November 24, 2017 by Tia Esha Nombiga
 |
Thanon Na Phra Lan Road, Bangkok |
Siang itu tanggal 05 September 2016, aku mendapatkan panggilan masuk dari Nurul, teman
seangkatanku semasa kuliah dulu. Alasan dia meneleponku siang itu untuk
menawari ajakan backpacking ke luar
negeri pada awal tahun depan. Aku yang mulai tertarik dengan dunia travelling langsung mengiyakan ajakan
Nurul. Kami terlibat perbincangan yang cukup lama untuk memilih tujuan negara yang
cocok. Dari tiga negara yang masuk dalam daftar rencana tujuan, yaitu Macau,
Vietnam dan Thailand, maka dipilihlah Thailand dengan berbagai alasan. Di
samping banyak penyedia tiket pesawat promo yang bersliweran, biaya hidup di
Thailand masih terbilang murah dan informasi mengenai Thailand mulai dari pergi
sampai pulang mudah ditemui di Internet. Selain aku dan Nurul, kami mengajak 2
orang teman kami lainnya, dan kalian tahu? Ini pengalaman pertama kami pergi
keluar negeri tanpa travel agency dan
keluarga. Setelah semua setuju, kami memilih tanggal keberangkatan yang sesuai
dengan tanggal dengan tarif terendah dari salah satu maskapai Low-Cost Airline di Indonesia, maka
dipilihlah tanggal 05 Maret 2017. Harga tiket Round Way yang kami peroleh sebesar Rp 1.318.000 tersebut terbilang
sangat murah untuk tujuan Jakarta – Bangkok. Terimakasih Nurul yang
sudah membantu kami mencarikan tiket semurah itu HEHEHE
DAY 1 (05 MARET 2017) : PASAR
CHATUCHAK
Cuaca pagi yang cerah seperti
memberi tanda sinyal bahwa penerbangan kami yang dijadwalkan pukul 14.00 WIB
dari Bandara Soekarno-Hatta menuju Bandara Don Mueang Bangkok akan berjalan
dengan mulus tanpa guncangan. Betul sekali. Perjalanan kami selama 3 jam sangat
minim turbulensi. Tidak ada perbedaan waktu antara Kota Jakarta dengan Bangkok
sehingga kami tiba di Kedatangan Terminal 1 Bandara Don Mueang Bangkok tepat pukul
17.00 waktu setempat. Saat melewati pintu pemeriksaan imigrasi, kami hampir tidak
menemui kesulitan sama sekali. Berbeda dengan Singapura yang kerap melakukan random checking pada turis asing yang
hendak memasuki negara Singapura. Setelah berhasil melewati pintu imigrasi,
kami mencari outlet penjual kartu SIM lokal agar dapat menikmati fasilitas
internet tanpa roaming yang terletak di depan Exit Gate. Tujuan utama membeli
kartu SIM lokal agar dapat membuka google
maps karena kami sadar baru pertama kali menginjakkan kaki di Bangkok.

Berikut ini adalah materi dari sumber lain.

/-!
# No occurrence obstructions (Bürgisser–Ikenmeyer–Panova): the printed statement, its
intermediate results, and the assembly of the proof (family PNP, companion of **pnp.S28**)

This file accompanies `Literature/Computability/Complexity/OccurrenceObstructions.lean`
(fact `Literature.Computability.Complexity.no_occurrence_obstructions`) and
`Literature/Computability/AlgebraicComplexity/BIPNoOccurrence.lean`
(fact `Literature.CplxAlg.bip_no_occurrence_obstruction`). Letters as in the former: `n` = PERMANENT
size, `m` = DETERMINANT size, `d` = degree (BIP write `m`, `n`, `d` respectively); everything over
`ℂ`; `V = ℂ^{m²}` with the lexicographically ordered matrix variables `MatIdx m`, `Ω = Ω_m =
\overline{GL_{m²} · det_m}`; "the partition `λ ⊢ d·m` occurs in `ℂ[Z]_d`" is rendered, as in the
companion file, by `HasHighestWeight ρ_Z (Weight.dualOfPartition (m*m) λ).toMatIdx`
(`partitionWeightLex m λ` below), and "`λ` occurs in `Sym^d Sym^m V`" by the same weight
occurring in G20's `coordRep (MatIdx m) ℂ m` on `ℂ[Sym^m V^*] = ⊕_d Sym^d Sym^m V`.

**Numbering.** All locators refer to arXiv:1604.06431 **v3** (17 Sep 2018, the final arXiv
version, "to appear in J. AMS"; the bib key `BurgisserIkenmeyerPanovaJAMS2019` is J. AMS 32 (2019)
163–193): main theorem = Thm. 1.4; Kadish–Landsberg bounds = Thm. 2.1 (general form Thm. 4.9);
semigroup property = Lemma 2.2; even rectangles = Prop. 2.3; small degrees = Prop. 2.4; padded power
sums (Valiant) = Thm. 2.5; nonvanishing on power sums = Prop. 3.2; Schur–Weyl = Prop. 3.3;
generators `v_T` = Def. 4.2 / Prop. 4.5; contraction formula = Thm. 4.7; lifting = §5 (Thm. 5.4,
Thm. 5.5, Prop. 5.6, Prop. 5.8); extremely long first rows = Prop. 6.1; building blocks = Thm. 6.2;
splitting = Prop. 6.3; the assembly = "Proof of Theorem 1.4" at the end of §6 (v3 p. 22); tableaux =
§7. (arXiv v1/v2 number differently, e.g. v2: Thm. 1.5, Prop. 3.13, Props. 5.1/5.2/5.5. The tree
file `BIPNoOccurrence.lean` calls the J. AMS main theorem "Thm. 1.1"; the J. AMS pagination could
not be checked here, v3 is used throughout.)

## 1. The printed theorem and a discrepancy in two tree facts

BIP v3 Thm. 1.4: *Let `n, d, m` be positive integers with `n ≥ m^25` and `λ ⊢ nd`. If `λ` occurs
in `ℂ[Z_{n,m}]`, then `λ` also occurs in `ℂ[Ω_n]`. In particular, Conjecture 1.3 is false.*
Here (BIP §1(a), (1.2)) `Z_{n,m}` is the orbit closure of the padded permanent
`X_{11}^{n-m} per_m ∈ Sym^n (ℂ^{m×m})^*`, "where `X_{11}` denotes the linear form providing the
`(1,1)`-entry": **the padding variable is one of the `m²` variables of `per_m`**, so the padded
permanent involves only `m²` variables, and BIP Thm. 2.1 (Kadish–Landsberg; general form
Thm. 4.9(1): `ℓ(λ) ≤ dim W` for a form pulled back from `W`) gives `ℓ(λ) ≤ m²` for every `λ`
occurring in `ℂ[Z_{n,m}]`; the whole case analysis of §6 runs on the parameter `m` through
`ℓ(λ) ≤ m²` and `|λ̄| ≤ m d` only (§2(d): "the permanent can be replaced by any homogeneous
polynomial `p` of degree `m` in `m²` variables").

Two tree facts render Thm. 1.4 for G20's padded permanent
`paddedPerPoly k n m = X₀₀^(m-n) · per_n(bottom-right block)`, whose padding variable `X₀₀` is
**not** a variable of `per_n` ("`ℓ` a new variable", `n² + 1` variables), with BIP's threshold
`n ^ 25 ≤ m` for all `n ≥ 1`:

* `Literature.Computability.Complexity.no_occurrence_obstructions` (`OccurrenceObstructions.lean`, weight form, over
  `paddedPerOrbitRep ℂ n m`);
* `Literature.CplxAlg.bip_no_occurrence_obstruction` (`BIPNoOccurrence.lean`, module form
  `¬ HasOccurrenceObstruction (detPoly (Fin n) ℂ) (paddedPerPoly ℂ m n) n d` in BIP's letters, whose
  docstring asserts "the same `GL_{n²}`-orbit closure as BIP's `X₁₁`-padding").

Since `X₀₀ ↦` (a block variable) is a linear substitution, BIP's orbit closure is *contained* in
the tree's, and the containment is proper: already for `per_1`, BIP's `Z` is the Veronese cone
`{ℓ^m}`, where only `λ = (dm)` occurs, while `x^{m-1} y` lies in the tree's `Z` and
`λ = (2m-2, 2)`, of length `2 = n² + 1`, occurs. So *more* weights occur in the tree's `ℂ[Z]`, the
"same orbit closure" claim is false, and neither tree statement is a consequence of the printed
theorem (BIP §1(a) defers the padding convention to Ikenmeyer–Panova, Adv. Math. 319 (2017) =
arXiv:1512.03798, §7 "Appendix", which shows the two conventions agree only up to a polynomial
change of the determinant size). The only printed statement in the direction of the tree's form is
the *outline* in Landsberg, *Geometry and Complexity Theory* (2017), Thm. 8.10.1.4, which
paraphrases BIP with `ℓ(π) ≤ m² + 1` and the strict threshold `n > m^{25}` (no proof of the extra
case is given there; BIP's printed constants use `ℓ(λ) ≤ m²`, and BIP's Prop. 6.1 needs
`ℓ(λ) · λ₂ ≤ m² s`). This file

* defines BIP's padded permanent `bipPaddedPerPoly` / `bipPaddedPerFormLex` /
  `bipPaddedPerOrbitRep` (padding by `X₀₀`, permanent of the TOP-LEFT `n × n` block, which
  contains `X₀₀` as soon as `0 < n`) and states Thm. 1.4 for it verbatim in both tree renderings:
  `bip2019_no_occurrence_obstructions` (weight form, corrected `no_occurrence_obstructions`) and
  `bip2019_not_hasOccurrenceObstruction` (module form, corrected `bip_no_occurrence_obstruction`);
* vendors the intermediate results of BIP's proof as named facts (weight form):
  Thm. 2.1 (`bip2019_thm_2_1`), Prop. 2.4 (`bip2019_prop_2_4`), Prop. 6.1 (`bip2019_prop_6_1`),
  Prop. 6.3 (`bip2019_prop_6_3`), and Thm. 4.9(1) for the fresh-variable padding
  (`exists_partition_of_hasHighestWeight_paddedPerOrbitRep`, `ℓ(λ) ≤ n² + 1 = dim W`);
* PROVES the assembly step — BIP §6, "Proof of Theorem 1.4", an arithmetic case analysis —
  from these facts: the padding-free core `hasHighestWeight_detOrbitRep_of_parts` (parameter
  `M ≥ 1`, `M ^ 25 ≤ m`, `ℓ(λ) ≤ M²`, `|λ̄| ≤ M d`), BIP's theorem
  `bip2019_no_occurrence_obstructions_of_parts` (`M = n`), and, running the same proof with
  `M = n + 1` (`ℓ(λ) ≤ n² + 1 ≤ (n+1)²`, `|λ̄| ≤ n d ≤ (n+1) d`), the fresh-variable statement at
  threshold `(n + 1) ^ 25 ≤ m` (`no_occurrence_obstructions_succ_of_parts`), which still kills the
  occurrence-obstruction route (`not_occurrenceObstructionRoute_of_succ`, proved);
* states AND PROVES the two leaves of BIP §2(a) on which Props. 2.4, 6.1, 6.3 rest (§3 below):
  the semigroup property Lemma 2.2 (`bip2019_lemma_2_2`, from the general
  `CplxAlg.HasHighestWeight.add_of_orbitCoordRep`: products of highest-weight vectors in the
  domain `k[Δ[f]]`, `CplxAlg.isDomain_orbitCoordRing`) and Valiant's padded power sums Thm. 2.5
  (`bip2019_thm_2_5`, from `CplxAlg.X_pow_mul_sum_pow_mem_orbitClosure_detPoly` of
  `PaddedPowerSums.lean`);
* vendors the two families of building blocks of BIP §6(b) as named facts — Prop. 2.3
  (`bip2019_prop_2_3`, the row-extended even rectangles `(k × ℓ)♯(km)`, `rowExtendedRectangle`)
  and Thm. 6.2 (`bip2019_thm_6_2`, the shapes `b × 1 + c × i + 1 × j`, `hookPartition`; proved
  in print by explicit tableaux, §7) — PROVES "`(m)` occurs in `ℂ[Ω_m]_1`" (§6(a):
  `CplxAlg.hasHighestWeight_detOrbitRep_single_top`, over any field), and PROVES Prop. 6.3 from
  these: `bip2019_prop_6_3_of_parts (h23) (h62) : bip2019_prop_6_3` (§4 below; the splitting
  technique (6.1)–(6.2) and the Claim `|μ| ≤ dn` of the printed proof are the abstract
  `mem_of_splitting` over the additive monoid `detOccWeights m` of occurring weights);
* PROVES Thm. 2.1 and Thm. 4.9(1) for both paddings and the Kadish–Landsberg constraint (§5 below:
  `bip2019_thm_2_1_holds`, `exists_partition_of_hasHighestWeight_paddedPerOrbitRep_holds`,
  `kadish_landsberg_padding_holds`) from the general theorems of
  `Literature/Computability/AlgebraicComplexity/OrbitClosureWeights.lean` (highest weights of
  `k[Δ[f]]` are duals of partitions; BIP Thm. 4.9(1),(2) proved on the orbit, without complete
  reducibility), so that `bip2019_no_occurrence_obstructions_of_parts` and
  `no_occurrence_obstructions_succ_of_parts` now rest on Props. 2.4, 6.1, 2.3, Thm. 6.2 and the
  BLMW lift only (`bip2019_no_occurrence_obstructions_of_parts'`,
  `no_occurrence_obstructions_succ_of_parts'`);
* vendors the plethysm-stability statements Prop. 5.6(2) (inner degree lifting,
  `bip2019_prop_5_6_2`) and Prop. 5.8(2) (outer degree lifting, `bip2019_prop_5_8_2`) as named
  facts over the proved lifting machinery of
  `Literature/Computability/AlgebraicComplexity/PlethysmLifting.lean` (`CplxAlg.innerLift`,
  Thm. 5.4, Lemmas 5.2, 5.3 proved there) and PROVES Prop. 2.4 and Prop. 6.1 from them (§6 below:
  `bip2019_prop_2_4_of_parts`, `bip2019_prop_6_1_of_parts`, with BIP Prop. 3.2 proved in
  `PowerSumNonvanishing.lean` and Thm. 2.5 proved in `PaddedPowerSums.lean`), so that Thm. 1.4 rests
  on Props. 5.6(2), 5.8(2), 2.3, Thm. 6.2 and the BLMW lift only
  (`bip2019_no_occurrence_obstructions_of_stability`);
* PROVES Prop. 2.3 (`bip2019_prop_2_3_holds`, §7 below) with Cayley's first hyperdeterminant as
  the highest-weight vector of the even rectangle (`CplxAlg.hyperdetPoly`,
  `Literature/Computability/AlgebraicComplexity/Hyperdeterminant.lean`, replacing the tableau `v_T`
  of Cor. 4.8), lifted by `CplxAlg.innerLift` and evaluated at the padded power sum of the top
  letters (Thm. 2.5), so that Thm. 1.4 rests on Props. 5.6(2), 5.8(2), Thm. 6.2 and the BLMW lift
  only (`bip2019_no_occurrence_obstructions_of_stability'`).

## 2. Architecture of BIP's proof (for the bottom-up discharge of the facts below; v3 labels)

Thm. 2.5 (Valiant): `X^{m-s}(φ_1^s + ⋯ + φ_k^s) ∈ Ω_m` for `m ≥ s k` — the only property of `Ω_m`
used (formula size `≤ s k`, homogenise, substitute; the substitution step is the tree fact
`CplxAlg.endOrbit_subset_orbitClosure`). Prop. 3.2 (a nonzero `f ∈ Sym^d Sym^n V` does not
vanish on some power sum with `≤ d` terms), Prop. 3.3 (Schur–Weyl: `HWV_λ(⊗^D V)` spanned by the
`S_D`-orbit of `v_λ`). §4: generators `v_T` of `HWV_λ(Sym^d Sym^n V)` indexed by tableaux with
content `d × n` (Def. 4.2, Prop. 4.5), the contraction formula Thm. 4.7, Cor. 4.8, and Thm. 4.9
(⇒ Thm. 2.1). Lemma 2.2 (semigroup property: product of highest-weight vectors, `Ω` irreducible).
§5: inner and outer degree lifting (Lemma 5.1–5.3, Thm. 5.4, Thm. 5.5, Prop. 5.6, Lemma 5.7,
Prop. 5.8). §6: Prop. 2.4 (small degree) and Prop. 6.1 (extremely long first row) from lifting +
Prop. 3.2 + Thm. 2.5; Prop. 2.3 / Thm. 6.2 (building blocks, the latter proved in §7) and Prop. 6.3
(splitting into blocks + semigroup property); "Proof of Theorem 1.4" (v3 p. 22): w.l.o.g. `M ≥ 2`;
if `m ≥ M d²` use 2.4; else `d > M^{12}`; if `|λ̄| < M^{10}` use 6.1 with `s = M^{10}`; else 6.3.

## Sources

* P. Bürgisser, C. Ikenmeyer, G. Panova, *No occurrence obstructions in geometric complexity
  theory*, J. Amer. Math. Soc. 32 (2019), 163–193 = arXiv:1604.06431v3: §1(a) with (1.2),
  Thm. 1.4, Thm. 2.1, Lemma 2.2, Prop. 2.3, Prop. 2.4, Thm. 2.5, §2(d), Thm. 4.9, Prop. 6.1,
  Thm. 6.2, Prop. 6.3 and "Proof of Theorem 1.4" (end of §6). Key `BurgisserIkenmeyerPanovaJAMS2019`.
* H. Kadish, J. M. Landsberg, *Padded polynomials, their cousins, and geometric complexity theory*,
  Comm. Algebra 42 (2014), 2171–2180, Thm. 1.2/1.3 (key `KadishLandsberg2014`).
* J. M. Landsberg, *Geometry and Complexity Theory*, CUP (2017), §8.4: Prop. 8.4.1.1 (cones:
  modules `S_π V^*` with `ℓ(π) > k` lie in `I(Sub_k(S^d V))`), and §8.10.1 (Thm. 8.10.1.4,
  Prop. 8.10.1.5) (key `LandsbergGCT2017`).
* P. Bürgisser, J. M. Landsberg, L. Manivel, J. Weyman, SIAM J. Comput. 40 (2011), §5.2, formula
  (5.2.2) (key `BurgisserEtAl2011`).
* C. Ikenmeyer, G. Panova, Adv. Math. 319 (2017) = arXiv:1512.03798, §7 (Appendix: padding with
  the first variable versus a new variable) (key `IkenmeyerPanova2017`).

## Design

* All facts are over `ℂ` and in the weight form of the companion file (its design remarks 1–2
  apply verbatim: complete reducibility and "a weight pins the degree" are what make the weight
  form equivalent to the printed module-theoretic form; they are theorem-level, not restated).
* "Every highest weight vector of weight `λ` in `Sym^d Sym^n V`, viewed as a degree `d`
  polynomial function on `Sym^n V^*`, does not vanish on `Ω_n`" (Props. 2.4, 6.1) is rendered
  literally: every nonzero `v` in the highest-weight space of weight `partitionWeightLex m λ` of
  `coordRep (MatIdx m) ℂ m` lies outside the vanishing ideal
  `orbitVanishingIdeal (detFormLex ℂ m) m` of the orbit `GL_{m²} · det_m` (vanishing on the orbit =
  vanishing on its closure `Ω_m`). The "in particular, `λ` occurs in `ℂ[Ω_m]_d`" is then a proved
  corollary (`hasHighestWeight_orbitCoordRep_of_forall_not_mem`).
* Partition bookkeeping: `ℓ(λ) = λ.parts.card`, `λ₁ = λ.parts.sup` (as in
  `kadish_landsberg_padding`), `λ₂ = secondPart λ`, `|λ̄| = bodySize λ = |λ| - λ₁`
  (`ℕ`-subtraction, harmless: `λ₁ ≤ |λ|`, `sup_parts_le`).
* Side conditions `λ.parts.card ≤ m * m` demanded by the truncating `Weight.dualOfPartition`
  are kept where BIP's hypotheses do not imply them (Prop. 2.4) and dropped where they do
  (Props. 6.1, 6.3: `M² ≤ m`).
* `bipPaddedPerPoly k n m` has the same documented junk as G20's `paddedPerPoly` for `n > m`
  (the block is all of `Fin m` and the value is `per_m`); all statements assume `n ≤ m`.
* The generic lemmas `mkIntertwiningMap`, `hasHighestWeight_orbitCoordRep_of_forall_not_mem`,
  `hasHighestWeight_orbitCoordRep_zero` (any `σ`, any `f`) would sit naturally next to
  `mkₐ_comp_coordRep` in `SchurWeylPlethysm.lean`; they are kept here to leave the preludes
  untouched (librarian may move them; the former local copy of `inv_apply_diag_of_isUpperTriangular`
  is now the upstream `CplxAlg.inv_apply_diag_of_isUpperTriangular'` of `OrbitClosureWeights.lean`,
  review of p7897); likewise §4's `partitionOfRows` (a `Nat.Partition` with
  prescribed rows, `Nat.Partition.ofSums` of the row multiset) and the evaluation lemmas of
  `CplxAlg` forms (`eval_linSubst`, `eval_pi_single_of_isHomogeneous`).
* §4 works in the coordinates `Fin (m²) → ℤ` of `Weight.ofPartition (m*m) λ = (λ₁, λ₂, …)`
  (before dualisation and transport, which are additive bijections): BIP's `λ ↦ λ♯D` becomes the
  additive map `sharpAddHom m (m²) : (body, degree) ↦ weight`, a column of length `k` has body
  `colBody (m²) k`, and "the occurring `λ` form a semigroup containing `(m)`" becomes the
  `AddSubmonoid` `detOccWeights m` containing `sharpAddHom m (m²) (0, 1)`.
-/

noncomputable section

Waktu itu kalau tidak salah harganya sebesar 296 THB (Rp 120.000) untuk data
sebanyak 2 GB. Cukup mahal memang karena dijual di bandara. Keluar dari Exit Gate Kedatangan Terminal 1,
kami disambut oleh jejeran bus berukuran seperempat bertuliskan A1 yang
dikhususkan sebagai armada antar jemput bandara. Perjalanan kami selanjutnya yaitu
menuju BTS N8 Mo Chit (BTS “Bangkok Train
Station” adalah sebutan untuk perberhentian moda transportasi kereta di
Bangkok yang terletak di atas jembatan layang atau sky train) dengan lama perjalanan kurang lebih 20 menit. BTS Mo Chit terletak
tidak jauh dari pasar yang sangat terkenal di Bangkok bernama Pasar Chatuchak. Berhubung
masih berada pada satu area, kami mampir sebentar ke Pasar Chatuchak walaupun
dalam keadaan menenteng koper. Pasar Chatuchak ini masih ramai pengunjung
walaupun hari sudah malam. Pengunjung didominasi kalangan muda, baik turis
asing maupun warga lokal. Ada hal menarik yang kami temui saat menyusuri Pasar Chatuchak,
yaitu pedagang wanita Thailand yang fasih berbahasa Indonesia. Saat kami tanya,
beliau belum pernah berkunjung ke Indonesia, karena terlalu banyak turis asal
Indonesia maka beliau mempelajari bahasa Indonesia secara autodidaktik. Cukup
menarik. Kami memborong dagangannya yaitu manisan mangga/pack seharga 150 THB (Rp 61.000) dan Nestea Thai Milk Tea 15 sachet/pack seharga 120 THB (Rp 48.600) dengan bonus masing-masing 1 bungkus keripik pisang.
 |
BTS Sky Train Map (photo by asiantraveltips) |
 |
BTS Sky Train Ticket Machine (photo by asiantraveltips) |
FYI panduan menggunakan BTS Sky Train dengan mesin tiket mandiri yaitu:
1. Sentuh stasiun yang ingin dituju pada layar map, misalnya Saphan Taksin
2. Masukkan koin atau uang kertas sesuai dengan tarif yang tertera di tiap stasiun tujuan yang berada di dalam lingkaran (tidak selalu uang pas, mesin akan mengembalikan uang Anda)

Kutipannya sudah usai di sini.